◆ WHAT YOU WILL DO:
Once the records have been read, set every one down as it stands.

━━━ INPUT ━━━

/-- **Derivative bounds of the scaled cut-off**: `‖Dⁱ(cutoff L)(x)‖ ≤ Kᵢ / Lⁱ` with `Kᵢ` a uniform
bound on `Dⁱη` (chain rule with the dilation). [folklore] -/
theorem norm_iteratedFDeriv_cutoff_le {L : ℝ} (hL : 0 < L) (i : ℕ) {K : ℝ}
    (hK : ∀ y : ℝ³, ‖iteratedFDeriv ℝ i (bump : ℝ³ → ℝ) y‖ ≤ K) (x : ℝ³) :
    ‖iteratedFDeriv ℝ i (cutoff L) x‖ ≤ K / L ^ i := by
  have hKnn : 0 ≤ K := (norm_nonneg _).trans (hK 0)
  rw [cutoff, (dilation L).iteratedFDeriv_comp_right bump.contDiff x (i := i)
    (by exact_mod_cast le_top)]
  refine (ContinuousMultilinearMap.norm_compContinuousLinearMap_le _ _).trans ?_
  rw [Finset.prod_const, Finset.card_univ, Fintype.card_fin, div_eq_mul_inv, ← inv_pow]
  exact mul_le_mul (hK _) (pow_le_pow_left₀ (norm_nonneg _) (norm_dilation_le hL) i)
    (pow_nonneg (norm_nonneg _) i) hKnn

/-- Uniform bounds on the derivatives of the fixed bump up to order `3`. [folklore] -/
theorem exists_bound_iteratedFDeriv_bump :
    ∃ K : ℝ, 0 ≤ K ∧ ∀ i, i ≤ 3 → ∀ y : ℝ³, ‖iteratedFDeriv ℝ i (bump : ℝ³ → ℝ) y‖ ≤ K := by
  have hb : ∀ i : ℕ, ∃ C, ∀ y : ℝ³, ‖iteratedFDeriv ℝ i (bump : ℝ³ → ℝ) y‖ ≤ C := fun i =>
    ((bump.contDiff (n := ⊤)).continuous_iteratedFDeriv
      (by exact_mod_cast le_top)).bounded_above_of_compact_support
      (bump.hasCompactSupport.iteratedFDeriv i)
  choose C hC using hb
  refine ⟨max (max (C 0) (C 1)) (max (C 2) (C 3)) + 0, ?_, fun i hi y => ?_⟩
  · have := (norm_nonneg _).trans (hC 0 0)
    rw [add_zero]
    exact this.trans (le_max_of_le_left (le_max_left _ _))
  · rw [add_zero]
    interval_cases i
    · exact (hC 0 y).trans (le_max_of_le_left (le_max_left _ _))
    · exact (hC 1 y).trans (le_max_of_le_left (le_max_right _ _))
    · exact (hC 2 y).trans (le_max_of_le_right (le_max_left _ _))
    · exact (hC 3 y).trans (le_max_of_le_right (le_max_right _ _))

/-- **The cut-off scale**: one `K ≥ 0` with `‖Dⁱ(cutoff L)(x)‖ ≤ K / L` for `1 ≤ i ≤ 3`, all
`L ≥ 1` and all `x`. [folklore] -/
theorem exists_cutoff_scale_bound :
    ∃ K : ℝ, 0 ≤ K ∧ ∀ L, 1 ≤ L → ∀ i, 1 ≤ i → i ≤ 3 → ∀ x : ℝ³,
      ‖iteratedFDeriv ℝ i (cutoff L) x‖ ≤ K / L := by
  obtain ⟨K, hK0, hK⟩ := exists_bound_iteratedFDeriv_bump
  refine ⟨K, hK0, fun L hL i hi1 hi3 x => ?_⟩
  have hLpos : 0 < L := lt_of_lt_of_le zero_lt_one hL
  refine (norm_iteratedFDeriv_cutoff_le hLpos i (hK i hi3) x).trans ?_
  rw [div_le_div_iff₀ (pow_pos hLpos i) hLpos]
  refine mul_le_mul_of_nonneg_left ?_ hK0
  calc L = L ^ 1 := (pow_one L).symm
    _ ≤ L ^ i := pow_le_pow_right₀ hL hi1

━━━

◆ RESPONSE FOR THIS EXERCISE:
/-- **Derivative bounds of the scaled cut-off**: `‖Dⁱ(cutoff L)(x)‖ ≤ Kᵢ / Lⁱ` with `Kᵢ` a uniform
bound on `Dⁱη` (chain rule with the dilation). [folklore] -/
theorem norm_iteratedFDeriv_cutoff_le {L : ℝ} (hL : 0 < L) (i : ℕ) {K : ℝ}
    (hK : ∀ y : ℝ³, ‖iteratedFDeriv ℝ i (bump : ℝ³ → ℝ) y‖ ≤ K) (x : ℝ³) :
    ‖iteratedFDeriv ℝ i (cutoff L) x‖ ≤ K / L ^ i := by
  have hKnn : 0 ≤ K := (norm_nonneg _).trans (hK 0)
  rw [cutoff, (dilation L).iteratedFDeriv_comp_right bump.contDiff x (i := i)
    (by exact_mod_cast le_top)]
  refine (ContinuousMultilinearMap.norm_compContinuousLinearMap_le _ _).trans ?_
  rw [Finset.prod_const, Finset.card_univ, Fintype.card_fin, div_eq_mul_inv, ← inv_pow]
  exact mul_le_mul (hK _) (pow_le_pow_left₀ (norm_nonneg _) (norm_dilation_le hL) i)
    (pow_nonneg (norm_nonneg _) i) hKnn

/-- Uniform bounds on the derivatives of the fixed bump up to order `3`. [folklore] -/
theorem exists_bound_iteratedFDeriv_bump :
    ∃ K : ℝ, 0 ≤ K ∧ ∀ i, i ≤ 3 → ∀ y : ℝ³, ‖iteratedFDeriv ℝ i (bump : ℝ³ → ℝ) y‖ ≤ K := by
  have hb : ∀ i : ℕ, ∃ C, ∀ y : ℝ³, ‖iteratedFDeriv ℝ i (bump : ℝ³ → ℝ) y‖ ≤ C := fun i =>
    ((bump.contDiff (n := ⊤)).continuous_iteratedFDeriv
      (by exact_mod_cast le_top)).bounded_above_of_compact_support
      (bump.hasCompactSupport.iteratedFDeriv i)
  choose C hC using hb
  refine ⟨max (max (C 0) (C 1)) (max (C 2) (C 3)) + 0, ?_, fun i hi y => ?_⟩
  · have := (norm_nonneg _).trans (hC 0 0)
    rw [add_zero]
    exact this.trans (le_max_of_le_left (le_max_left _ _))
  · rw [add_zero]
    interval_cases i
    · exact (hC 0 y).trans (le_max_of_le_left (le_max_left _ _))
    · exact (hC 1 y).trans (le_max_of_le_left (le_max_right _ _))
    · exact (hC 2 y).trans (le_max_of_le_right (le_max_left _ _))
    · exact (hC 3 y).trans (le_max_of_le_right (le_max_right _ _))

/-- **The cut-off scale**: one `K ≥ 0` with `‖Dⁱ(cutoff L)(x)‖ ≤ K / L` for `1 ≤ i ≤ 3`, all
`L ≥ 1` and all `x`. [folklore] -/
theorem exists_cutoff_scale_bound :
    ∃ K : ℝ, 0 ≤ K ∧ ∀ L, 1 ≤ L → ∀ i, 1 ≤ i → i ≤ 3 → ∀ x : ℝ³,
      ‖iteratedFDeriv ℝ i (cutoff L) x‖ ≤ K / L := by
  obtain ⟨K, hK0, hK⟩ := exists_bound_iteratedFDeriv_bump
  refine ⟨K, hK0, fun L hL i hi1 hi3 x => ?_⟩
  have hLpos : 0 < L := lt_of_lt_of_le zero_lt_one hL
  refine (norm_iteratedFDeriv_cutoff_le hLpos i (hK i hi3) x).trans ?_
  rw [div_le_div_iff₀ (pow_pos hLpos i) hLpos]
  refine mul_le_mul_of_nonneg_left ?_ hK0
  calc L = L ^ 1 := (pow_one L).symm
    _ ≤ L ^ i := pow_le_pow_right₀ hL hi1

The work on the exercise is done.